● Exercise
Go through the entries below and copy each line that holds the word "Analysis".

Stored data entries:
▼

import Mathlib
import HarnessLib

/-!
# Taylor enclosures with a set-valued remainder (interval Taylor form of an ODE solution)

Topic `Literature/Analysis/ODE`. The enclosure behind the *K-th order Taylor step* of validated
ODE integration (Moore 1979, §8.1, eq. (8.10); iterated in the a priori / tight-enclosure pair of
every interval Taylor-series integrator): if a function `y` on `[0, h]` is `k` times
differentiable, with derivative chain `D 0 = y, D 1 = y', …, D k = y⁽ᵏ⁾`, and the top
derivative stays in a closed convex set, `D k s ∈ C` for all `s ∈ [0, h]`, then for every
`t ∈ [0, h]`

  `y t ∈ ∑_{m<k} (t^m / m!) • D m 0 + (t^k / k!) • C`,

i.e. the Taylor polynomial at `0` plus the remainder monomial times an element of `C`
(`taylorEnclosure_of_deriv_mem`). In Moore's notation (8.10): `x(t) ∈ ∑_{k<N} (x)_k t^k +
R⁽ᴺ⁾ t^N` whenever the interval `R⁽ᴺ⁾` contains the range of the `N`-th Taylor coefficient of
the solution over an a priori enclosure valid on `[0, t]`; `taylorCoeff_enclosure` is that
normalised form (Taylor coefficients `(m!)⁻¹ • D m 0`, remainder `t^k • v` with `v` in a closed
convex `F ∋ (k!)⁻¹ • D k s`).

Moore states (8.10) componentwise for interval boxes, where it is the Lagrange remainder applied
to each component. The version here is for an arbitrary closed convex set in a real normed space
and is proved without a Lagrange point: a continuous linear functional reduces it to the scalar
comparison "`ψ⁽ᵏ⁾ ≤ M` with vanishing `(k-1)`-jet at `0` implies `ψ t ≤ M t^k / k!`" (iterated
monotonicity), and the Hahn–Banach separation theorem (`geometric_hahn_banach_closed_point`)
turns the family of scalar inequalities back into membership. For `k = 1` it is the mean value
inclusion used in `Literature/Analysis/ODE/ConstantEnclosure.lean`; for general `k` it is the
soundness of the tight enclosure computed after the constant (a priori) enclosure test: along a
solution of `y' = f(y)` that stays in `S` on `[0, h]` one has `(k!)⁻¹ • y⁽ᵏ⁾(s) = f^[k](y s) ∈
f^[k](S)`, the `k`-th Taylor coefficient function evaluated over the a priori box.

## References

* R. E. Moore, *Methods and Applications of Interval Analysis*, SIAM Studies in Applied
  Mathematics 2 (SIAM 1979), §8.1, eqs. (8.9)–(8.11). [Moore1979]
* N. S. Nedialkov, K. R. Jackson, G. F. Corliss, *Validated solutions of initial value problems
  for ordinary differential equations*, Appl. Math. Comput. 105 (1999) 21–68, §5 (interval
  Taylor series methods). [NedialkovJacksonCorliss1999]
-/

noncomputable section

open Set Metric

open scoped NNReal Nat Pointwise

namespace Literature.Analysis.ODE

variable {E : Type*} [NormedAddCommGroup E] [NormedSpace ℝ E]

/-- Scalar comparison: a real derivative chain `ψ 0, ψ 1 = (ψ 0)', …` on `[0, h]` with
`ψ i 0 = 0` for `i < k` and `ψ k ≤ M` satisfies `ψ 0 t ≤ M t^k / k!` (iterated monotonicity).
[folklore] -/
private theorem scalar_taylor_bound :
    ∀ (k : ℕ) (ψ : ℕ → ℝ → ℝ) {h M : ℝ},
      (∀ i < k, ∀ s ∈ Icc 0 h, HasDerivWithinAt (ψ i) (ψ (i + 1) s) (Icc 0 h) s) →
      (∀ i < k, ψ i 0 = 0) → (∀ s ∈ Icc 0 h, ψ k s ≤ M) →
        ∀ t ∈ Icc 0 h, ψ 0 t ≤ M * t ^ k / (k ! : ℝ) := by
  intro k
  induction k with
  | zero =>
    intro ψ h M _ _ hM t ht
    simpa using hM t ht
  | succ k ih =>
    intro ψ h M hder h0 hM t ht
    have h1 : ∀ s ∈ Icc 0 h, ψ 1 s ≤ M * s ^ k / (k ! : ℝ) :=
      ih (fun i => ψ (i + 1)) (fun i hi s hs => hder (i + 1) (by omega) s hs)
        (fun i hi => h0 (i + 1) (by omega)) (by simpa using hM)
    have hmono : MonotoneOn (fun s => M * s ^ (k + 1) / ((k + 1)! : ℝ) - ψ 0 s) (Icc 0 h) := by
      refine monotoneOn_of_hasDerivWithinAt_nonneg (convex_Icc 0 h)
        (f' := fun s => M * s ^ k / (k ! : ℝ) - ψ 1 s) ?_ ?_ ?_
      · have hc : ContinuousOn (ψ 0) (Icc 0 h) := fun s hs =>
          (hder 0 (by omega) s hs).continuousWithinAt
        exact (by fun_prop : Continuous fun s : ℝ => M * s ^ (k + 1) / ((k + 1)! : ℝ)).continuousOn.sub
          hc
      · intro s hs
        rw [interior_Icc] at hs
        have hψ : HasDerivWithinAt (ψ 0) (ψ 1 s) (Ioo 0 h) s :=
          (hder 0 (by omega) s (Ioo_subset_Icc_self hs)).mono Ioo_subset_Icc_self
        have hp : HasDerivAt (fun x : ℝ => M * x ^ (k + 1) / ((k + 1)! : ℝ)) (M * s ^ k / (k ! : ℝ))
            s := by
          refine (((hasDerivAt_pow (k + 1) s).const_mul M).div_const ((k + 1)! : ℝ)).congr_deriv ?_
          rw [Nat.factorial_succ, Nat.add_sub_cancel]
          push_cast
          have hkf : (k ! : ℝ) ≠ 0 := by positivity
          have hk1 : ((k : ℝ) + 1) ≠ 0 := by positivity
          field_simp
        rw [interior_Icc]
        exact hp.hasDerivWithinAt.sub hψ
      · intro s hs
        rw [interior_Icc] at hs
        have := h1 s (Ioo_subset_Icc_self hs)
        show 0 ≤ M * s ^ k / (k ! : ℝ) - ψ 1 s
        linarith
    have h0h : (0 : ℝ) ∈ Icc 0 h := left_mem_Icc.2 (ht.1.trans ht.2)
    have hle := hmono h0h ht ht.1
    simp only [h0 0 (by omega)] at hle
    have : M * (0 : ℝ) ^ (k + 1) / ((k + 1)! : ℝ) = 0 := by simp
    linarith [hle, this]

/-- The zero-jet case of the Taylor enclosure: a derivative chain `D` on `[0, h]` in a real normed
space with `D i 0 = 0` (`i < k`) and `D k s ∈ C` (`C` closed convex) has
`D 0 t ∈ (t^k / k!) • C`. Hahn–Banach separation + `scalar_taylor_bound`. [folklore] -/
private theorem taylorEnclosure_zeroJet (k : ℕ) {D : ℕ → ℝ → E} {C : Set E} (hC : Convex ℝ C)
    (hCc : IsClosed C) {h : ℝ}
    (hder : ∀ i < k, ∀ s ∈ Icc 0 h, HasDerivWithinAt (D i) (D (i + 1) s) (Icc 0 h) s)
    (h0 : ∀ i < k, D i 0 = 0) (hk : ∀ s ∈ Icc 0 h, D k s ∈ C) {t : ℝ} (ht : t ∈ Icc 0 h) :
    ∃ c ∈ C, D 0 t = (t ^ k / (k ! : ℝ)) • c := by
  rcases Nat.eq_zero_or_pos k with rfl | hkpos
  · exact ⟨D 0 t, hk t ht, by simp⟩
  rcases ht.1.eq_or_lt with h0t | htpos
  · subst h0t
    refine ⟨D k 0, hk 0 ht, ?_⟩
    rw [h0 0 hkpos, zero_pow hkpos.ne', zero_div, zero_smul]
  set a : ℝ := t ^ k / (k ! : ℝ) with ha
  have hapos : 0 < a := by positivity
  by_cases hmem : a⁻¹ • D 0 t ∈ C
  · exact ⟨_, hmem, by rw [smul_inv_smul₀ hapos.ne']⟩
  exfalso
  obtain ⟨ℓ, u, hℓC, hℓx⟩ := geometric_hahn_banach_closed_point hC hCc hmem
  have hψ := scalar_taylor_bound k (fun i s => ℓ (D i s)) (h := h) (M := u)
    (fun i hi s hs => ℓ.hasFDerivAt.comp_hasDerivWithinAt s (hder i hi s hs))
    (fun i hi => by simp [h0 i hi]) (fun s hs => (hℓC _ (hk s hs)).le) t ht
  have hle : ℓ (a⁻¹ • D 0 t) ≤ u := by
    rw [map_smul, smul_eq_mul, inv_mul_le_iff₀ hapos]
    calc ℓ (D 0 t) ≤ u * t ^ k / (k ! : ℝ) := hψ
      _ = a * u := by rw [ha]; ring
  exact absurd hℓx (not_lt.2 hle)

/-- Termwise derivative of a Taylor polynomial `∑_{m ≤ n} (x^m / m!) • c m`: it is the Taylor
polynomial of the shifted coefficients `∑_{m < n} (x^m / m!) • c (m+1)`. [folklore] -/
private theorem hasDerivAt_taylorPoly (c : ℕ → E) (n : ℕ) (s : ℝ) :
    HasDerivAt (fun x : ℝ => ∑ m ∈ Finset.range (n + 1), (x ^ m / (m ! : ℝ)) • c m)
      (∑ m ∈ Finset.range n, (s ^ m / (m ! : ℝ)) • c (m + 1)) s := by
  have hd : HasDerivAt (fun x : ℝ => ∑ m ∈ Finset.range (n + 1), (x ^ m / (m ! : ℝ)) • c m)
      (∑ m ∈ Finset.range (n + 1), ((m : ℝ) * s ^ (m - 1) / (m ! : ℝ)) • c m) s :=
    HasDerivAt.fun_sum fun m _ => ((hasDerivAt_pow m s).div_const _).smul_const (c m)
  convert hd using 1
  rw [Finset.sum_range_succ']
  simp only [Nat.cast_zero, zero_mul, zero_div, zero_smul, add_zero]
  refine Finset.sum_congr rfl fun m _ => ?_
  congr 1
  rw [Nat.factorial_succ, Nat.add_sub_cancel]
  push_cast
  have hm : (m ! : ℝ) ≠ 0 := by positivity
  have hm1 : ((m : ℝ) + 1) ≠ 0 := by positivity
  field_simp

/-- **Taylor enclosure with a set-valued remainder (Moore 1979, §8.1, eq. (8.10)).** Let `E` be a
real normed space, `C ⊆ E` closed and convex, and let `D : ℕ → ℝ → E` be a derivative chain of
length `k` on `[0, h]`: `D (i+1) s` is the derivative of `D i` within `[0, h]` at every
`s ∈ [0, h]`, for `i < k` (so `D 0 = y`, `D i = y⁽ⁱ⁾`). If the top derivative stays in `C`,
`D k s ∈ C` for all `s ∈ [0, h]`, then for every `t ∈ [0, h]` there is `c ∈ C` with

  `D 0 t = ∑_{m<k} (t^m / m!) • D m 0 + (t^k / k!) • c`,

i.e. `y t` lies in the Taylor polynomial of order `k-1` at `0` plus `(t^k/k!) • C`. This is the
interval Taylor form `x(t) ∈ ∑_{k<N} (x)_k t^k + R⁽ᴺ⁾ t^N` of Moore (8.10) (there componentwise
for boxes; here for any closed convex set, via Hahn–Banach separation and a scalar comparison
argument, no Lagrange point needed). [cite: Moore1979, §8.1 eq. (8.10)] -/
theorem taylorEnclosure_of_deriv_mem (k : ℕ) {D : ℕ → ℝ → E} {C : Set E} (hC : Convex ℝ C)
    (hCc : IsClosed C) {h : ℝ}
    (hder : ∀ i < k, ∀ s ∈ Icc 0 h, HasDerivWithinAt (D i) (D (i + 1) s) (Icc 0 h) s)
    (hk : ∀ s ∈ Icc 0 h, D k s ∈ C) {t : ℝ} (ht : t ∈ Icc 0 h) :
    ∃ c ∈ C, D 0 t = (∑ m ∈ Finset.range k, (t ^ m / (m ! : ℝ)) • D m 0) + (t ^ k / (k ! : ℝ)) • c := by
  -- the Taylor polynomials of the chain: `P i` is the Taylor polynomial of `D i` at `0`
  set P : ℕ → ℝ → E := fun i s => ∑ m ∈ Finset.range (k - i), (s ^ m / (m ! : ℝ)) • D (i + m) 0
    with hP
  have hPder : ∀ i < k, ∀ s : ℝ, HasDerivAt (P i) (P (i + 1) s) s := by
    intro i hi s
    have hki : k - i = (k - i - 1) + 1 := by omega
    have hd := hasDerivAt_taylorPoly (fun m => D (i + m) 0) (k - i - 1) s
    have hfun : P i =
        fun x : ℝ => ∑ m ∈ Finset.range (k - i - 1 + 1), (x ^ m / (m ! : ℝ)) • D (i + m) 0 := by
      funext x
      simp only [hP, ← hki]
    have hval :
        P (i + 1) s = ∑ m ∈ Finset.range (k - i - 1), (s ^ m / (m ! : ℝ)) • D (i + (m + 1)) 0 := by
      simp only [hP, show k - (i + 1) = k - i - 1 by omega]
      exact Finset.sum_congr rfl fun m _ => by rw [show i + 1 + m = i + (m + 1) by omega]
    rw [hfun, hval]
    exact hd
  have hP0 : ∀ i < k, P i 0 = D i 0 := by
    intro i hi
    simp only [hP]
    rw [Finset.sum_eq_single 0]
    · simp
    · intro m _ hm
      rw [zero_pow hm, zero_div, zero_smul]
    · intro habs
      exact absurd (Finset.mem_range.2 (by omega : 0 < k - i)) habs
  have hPk : ∀ s, P k s = 0 := fun s => by simp [hP]
  -- the remainder chain `D i - P i` has vanishing jet at `0` and the same top derivative
  obtain ⟨c, hcC, hc⟩ := taylorEnclosure_zeroJet k (D := fun i s => D i s - P i s) hC hCc (h := h)
    (fun i hi s hs => (hder i hi s hs).sub (hPder i hi s).hasDerivWithinAt)
    (fun i hi => by simp [hP0 i hi]) (fun s hs => by simpa [hPk s] using hk s hs) ht
  refine ⟨c, hcC, ?_⟩
  have hP0t : P 0 t = ∑ m ∈ Finset.range k, (t ^ m / (m ! : ℝ)) • D m 0 := by
    simp only [hP, Nat.sub_zero, zero_add]
  rw [← hP0t]
  have : D 0 t - P 0 t = (t ^ k / (k ! : ℝ)) • c := hc
  rw [← this]
  abel

/-- **Taylor-coefficient form (Moore 1979, §8.1, eqs. (8.10)–(8.11)).** With the Taylor
coefficients `(y)_m = (m!)⁻¹ • D m 0` of a derivative chain `D` on `[0, h]` and a closed convex
set `F` containing the normalised top derivative `(k!)⁻¹ • D k s` for all `s ∈ [0, h]` (for a
solution of `y' = f(y)` that stays in an a priori enclosure `S` on `[0, h]` this is the `k`-th
Taylor coefficient function `f^[k](y s)`, so any `F ⊇ f^[k](S)` qualifies):
`y t ∈ ∑_{m<k} t^m • (y)_m + t^k • F` for every `t ∈ [0, h]` — the enclosure a validated interval
Taylor step returns. [cite: Moore1979, §8.1 eqs. (8.10)–(8.11)] -/
theorem taylorCoeff_enclosure (k : ℕ) {D : ℕ → ℝ → E} {F : Set E} (hF : Convex ℝ F)
    (hFc : IsClosed F) {h : ℝ}
    (hder : ∀ i < k, ∀ s ∈ Icc 0 h, HasDerivWithinAt (D i) (D (i + 1) s) (Icc 0 h) s)
    (hk : ∀ s ∈ Icc 0 h, (k ! : ℝ)⁻¹ • D k s ∈ F) {t : ℝ} (ht : t ∈ Icc 0 h) :
    ∃ v ∈ F, D 0 t = (∑ m ∈ Finset.range k, t ^ m • ((m ! : ℝ)⁻¹ • D m 0)) + t ^ k • v := by
  have hkf : (k ! : ℝ) ≠ 0 := by positivity
  obtain ⟨c, hcC, hc⟩ := taylorEnclosure_of_deriv_mem k (C := (k ! : ℝ) • F) (hF.smul _)
    (hFc.smul_of_ne_zero hkf) hder
    (fun s hs => by
      have := smul_mem_smul_set (a := (k ! : ℝ)) (hk s hs)
      rwa [smul_inv_smul₀ hkf] at this) ht
  obtain ⟨v, hvF, rfl⟩ := mem_smul_set.1 hcC
  refine ⟨v, hvF, ?_⟩
  rw [hc, smul_smul, div_mul_cancel₀ _ hkf]
  congr 1
  exact Finset.sum_congr rfl fun m _ => by rw [smul_smul, div_eq_mul_inv]

end Literature.Analysis.ODE

end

▲

● Finished task
Topic `Literature/Analysis/ODE`. The enclosure behind the *K-th order Taylor step* of validated
inclusion used in `Literature/Analysis/ODE/ConstantEnclosure.lean`; for general `k` it is the
* R. E. Moore, *Methods and Applications of Interval Analysis*, SIAM Studies in Applied
namespace Literature.Analysis.ODE
end Literature.Analysis.ODE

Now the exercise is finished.